--- MATERIAL FOR THIS TASK ---

/-- **Hochman 2025, §6.1 — strong irreducibility from gluing into the outer far region.** If for
every finite non-empty `g`-chain-connected `J ⊆ ℤ²` and all `x, y ∈ X` there is `z ∈ X` with
`z = x` on `Outer g J` and `z = y` on `J`, then `X` admits gluing along every pair of finite
sets `E, F` with `d(E, F) > g` (property (B) of §6.1, the tree's
`IsFinitelyStronglyIrreducible X g`). The proof is the induction of §6.1 (C) ⇒ (D) over the
chain component of `E ∪ F` of minimal diameter, all other components lying in its outer region
(`ldiam_add_two_le`). [cite: Hochman2025, §6.1 ((B) ⇐ (C) ⇐ (D) ⇐ (E))] -/
theorem _root_.Literature.Dynamics.SymbolicDynamics.isFinitelyStronglyIrreducible_of_outer
    {g : ℕ} (hg : 1 ≤ g)
    (h : ∀ J : Finset (ℤ × ℤ), J.Nonempty →
      (∀ p ∈ J, ∀ q ∈ J, Relation.ReflTransGen (ChainRel g (↑J : Set (ℤ × ℤ))) p q) →
        AdmitsGluing X (Outer g J) (↑J : Set (ℤ × ℤ))) :
    IsFinitelyStronglyIrreducible X g := by
  classical
  -- induction on `|E ∪ F|`
  suffices key : ∀ n : ℕ, ∀ E F : Finset (ℤ × ℤ), (E ∪ F).card ≤ n →
      (∀ p ∈ E, ∀ q ∈ F, (g : ℝ) < dist p q) → AdmitsGluing X (↑E : Set (ℤ × ℤ)) ↑F from
    fun E F hEF => key _ E F le_rfl hEF
  intro n
  induction n with
  | zero =>
    intro E F hcard _ x hx y _
    have hE : E = ∅ := by
      have : (E ∪ F) = ∅ := Finset.card_eq_zero.mp (Nat.le_zero.mp hcard)
      exact Finset.union_eq_empty.mp this |>.1
    subst hE
    have hF : F = ∅ := by
      have : (∅ ∪ F : Finset (ℤ × ℤ)) = ∅ := Finset.card_eq_zero.mp (Nat.le_zero.mp hcard)
      simpa using this
    subst hF
    exact ⟨x, hx, by simp, by simp⟩
  | succ n ih =>
    intro E F hcard hEF
    -- trivial cases
    by_cases hE : E = ∅
    · subst hE
      intro x _ y hy
      exact ⟨y, hy, by simp, fun _ _ => rfl⟩
    by_cases hF : F = ∅
    · subst hF
      intro x hx y _
      exact ⟨x, hx, fun _ _ => rfl, by simp⟩
    -- the component of minimal diameter
    set S : Finset (ℤ × ℤ) := E ∪ F with hS
    have hSne : S.Nonempty := by
      obtain ⟨p, hp⟩ := Finset.nonempty_iff_ne_empty.mpr hE
      exact ⟨p, Finset.mem_union_left _ hp⟩
    obtain ⟨p₀, hp₀S, hmin⟩ := Finset.exists_min_image S (fun p => ldiam (comp g S p)) hSne
    set Jm := comp g S p₀ with hJm
    have hJmS : Jm ⊆ S := comp_subset
    have hp₀Jm : p₀ ∈ Jm := self_mem_comp hp₀S
    have hJmne : Jm.Nonempty := ⟨p₀, hp₀Jm⟩
    have hJmconn := comp_chainConnected (g := g) (S := S) (p := p₀)
    -- every site of `S` outside `Jm` is in `Outer g Jm`
    have hout : ∀ q ∈ S, q ∉ Jm → q ∈ Outer g Jm := by
      intro q hqS hqJ
      set Kq := comp g S q with hKq
      have hKfar : (↑Kq : Set (ℤ × ℤ)) ⊆ Far g Jm := by
        intro a ha
        have ha' : a ∈ Kq := Finset.mem_coe.mp ha
        refine far_of_not_mem_comp (comp_subset ha') fun haJ => ?_
        exact hqJ (mem_comp_of_mem_comp_of_mem_comp ha' haJ)
      -- `Kq` is chain-connected inside `Far g Jm`
      have hKch : ∀ a ∈ Kq, Relation.ReflTransGen (ChainRel g (Far g Jm)) q a := by
        intro a ha
        exact reflTransGen_mono hKfar (chain_restrict_comp (mem_comp.mp ha).2)
      by_contra hqo
      -- then `Kq` misses `Outer`, so it is smaller than `Jm`: contradiction with minimality
      have hdisj : Disjoint (↑Kq : Set (ℤ × ℤ)) (Outer g Jm) := by
        rw [Set.disjoint_left]
        intro a ha hao
        exact hqo (mem_outer_of_reflTransGen (hKch a (Finset.mem_coe.mp ha)) hao)
      have hlt : ldiam (comp g S q) + 2 ≤ ldiam Jm :=
        ldiam_add_two_le hg hJmne ⟨q, self_mem_comp hqS⟩ hKfar hdisj
      have hle : ldiam Jm ≤ ldiam (comp g S q) := hmin q hqS
      omega
    -- `Jm ⊆ E` or `Jm ⊆ F`
    have hcore := h Jm hJmne hJmconn
    rcases Finset.mem_union.mp hp₀S with hp₀E | hp₀F
    · -- `Jm ⊆ E`: glue `E \ Jm, F` first, then `Jm` (with `x`)
      have hJmE : Jm ⊆ E := fun q hq => mem_of_chain_sep hEF hp₀E (mem_comp.mp hq).2
      set E' := E \ Jm with hE'
      have hcard' : (E' ∪ F).card ≤ n := by
        have hsub : E' ∪ F ⊆ S := Finset.union_subset_union Finset.sdiff_subset le_rfl
        have hne : E' ∪ F ≠ S := by
          intro heq
          have : p₀ ∈ E' ∪ F := heq ▸ hp₀S
          rcases Finset.mem_union.mp this with h1 | h1
          · exact (Finset.mem_sdiff.mp h1).2 hp₀Jm
          · exact absurd (hEF p₀ hp₀E p₀ h1) (by simp)
        have := Finset.card_lt_card (Finset.ssubset_iff_subset_ne.mpr ⟨hsub, hne⟩)
        omega
      have hEF' : ∀ p ∈ E', ∀ q ∈ F, (g : ℝ) < dist p q :=
        fun p hp q hq => hEF p (Finset.sdiff_subset hp) q hq
      intro x hx y hy
      obtain ⟨z₁, hz₁, hz₁x, hz₁y⟩ := ih E' F hcard' hEF' x hx y hy
      obtain ⟨z, hz, hzz₁, hzx⟩ := hcore z₁ hz₁ x hx
      refine ⟨z, hz, fun u hu => ?_, fun q hq => ?_⟩
      · by_cases huJ : u ∈ Jm
        · exact hzx huJ
        · rw [hzz₁ (hout u (Finset.mem_union_left _ hu) huJ)]
          exact hz₁x (show u ∈ (↑E' : Set (ℤ × ℤ)) from Finset.mem_sdiff.mpr ⟨hu, huJ⟩)
      · have hqJ : q ∉ Jm := fun hqJ => absurd (hEF q (hJmE hqJ) q hq) (by simp)
        rw [hzz₁ (hout q (Finset.mem_union_right _ hq) hqJ)]
        exact hz₁y hq
    · -- `Jm ⊆ F`: glue `E, F \ Jm` first, then `Jm` (with `y`)
      have hJmF : Jm ⊆ F := by
        intro q hq
        have hch := (mem_comp.mp hq).2
        -- chains from a point of `F` stay in `F` (swap the roles of `E`, `F`)
        have hFE : ∀ p ∈ F, ∀ q ∈ E, (g : ℝ) < dist p q :=
          fun p hp q hq => by rw [dist_comm]; exact hEF q hq p hp
        have hch' : Relation.ReflTransGen (ChainRel g (↑(F ∪ E) : Set (ℤ × ℤ))) p₀ q := by
          rw [Finset.union_comm]; exact hch
        exact mem_of_chain_sep hFE hp₀F hch'
      set F' := F \ Jm with hF'
      have hcard' : (E ∪ F').card ≤ n := by
        have hsub : E ∪ F' ⊆ S := Finset.union_subset_union le_rfl Finset.sdiff_subset
        have hne : E ∪ F' ≠ S := by
          intro heq
          have : p₀ ∈ E ∪ F' := heq ▸ hp₀S
          rcases Finset.mem_union.mp this with h1 | h1
          · exact absurd (hEF p₀ h1 p₀ hp₀F) (by simp)
          · exact (Finset.mem_sdiff.mp h1).2 hp₀Jm
        have := Finset.card_lt_card (Finset.ssubset_iff_subset_ne.mpr ⟨hsub, hne⟩)
        omega
      have hEF' : ∀ p ∈ E, ∀ q ∈ F', (g : ℝ) < dist p q :=
        fun p hp q hq => hEF p hp q (Finset.sdiff_subset hq)
      intro x hx y hy
      obtain ⟨z₁, hz₁, hz₁x, hz₁y⟩ := ih E F' hcard' hEF' x hx y hy
      obtain ⟨z, hz, hzz₁, hzy⟩ := hcore z₁ hz₁ y hy
      refine ⟨z, hz, fun u hu => ?_, fun q hq => ?_⟩
      · have huJ : u ∉ Jm := fun huJ => absurd (hEF u hu u (hJmF huJ)) (by simp)
        rw [hzz₁ (hout u (Finset.mem_union_left _ hu) huJ)]
        exact hz₁x hu
      · by_cases hqJ : q ∈ Jm
        · exact hzy hqJ
        · rw [hzz₁ (hout q (Finset.mem_union_right _ hq) hqJ)]
          exact hz₁y (show q ∈ (↑F' : Set (ℤ × ℤ)) from Finset.mem_sdiff.mpr ⟨hq, hqJ⟩)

---

TASK PROMPT -
Take the lines above from the one containing "have hFE : ∀" to the one containing "have hcard' : (E ∪ F').card ≤ n := by" and retype them exactly, both ends included, with nothing added.

ANSWER AREA -
        have hFE : ∀ p ∈ F, ∀ q ∈ E, (g : ℝ) < dist p q :=
          fun p hp q hq => by rw [dist_comm]; exact hEF q hq p hp
        have hch' : Relation.ReflTransGen (ChainRel g (↑(F ∪ E) : Set (ℤ × ℤ))) p₀ q := by
          rw [Finset.union_comm]; exact hch
        exact mem_of_chain_sep hFE hp₀F hch'
      set F' := F \ Jm with hF'
      have hcard' : (E ∪ F').card ≤ n := by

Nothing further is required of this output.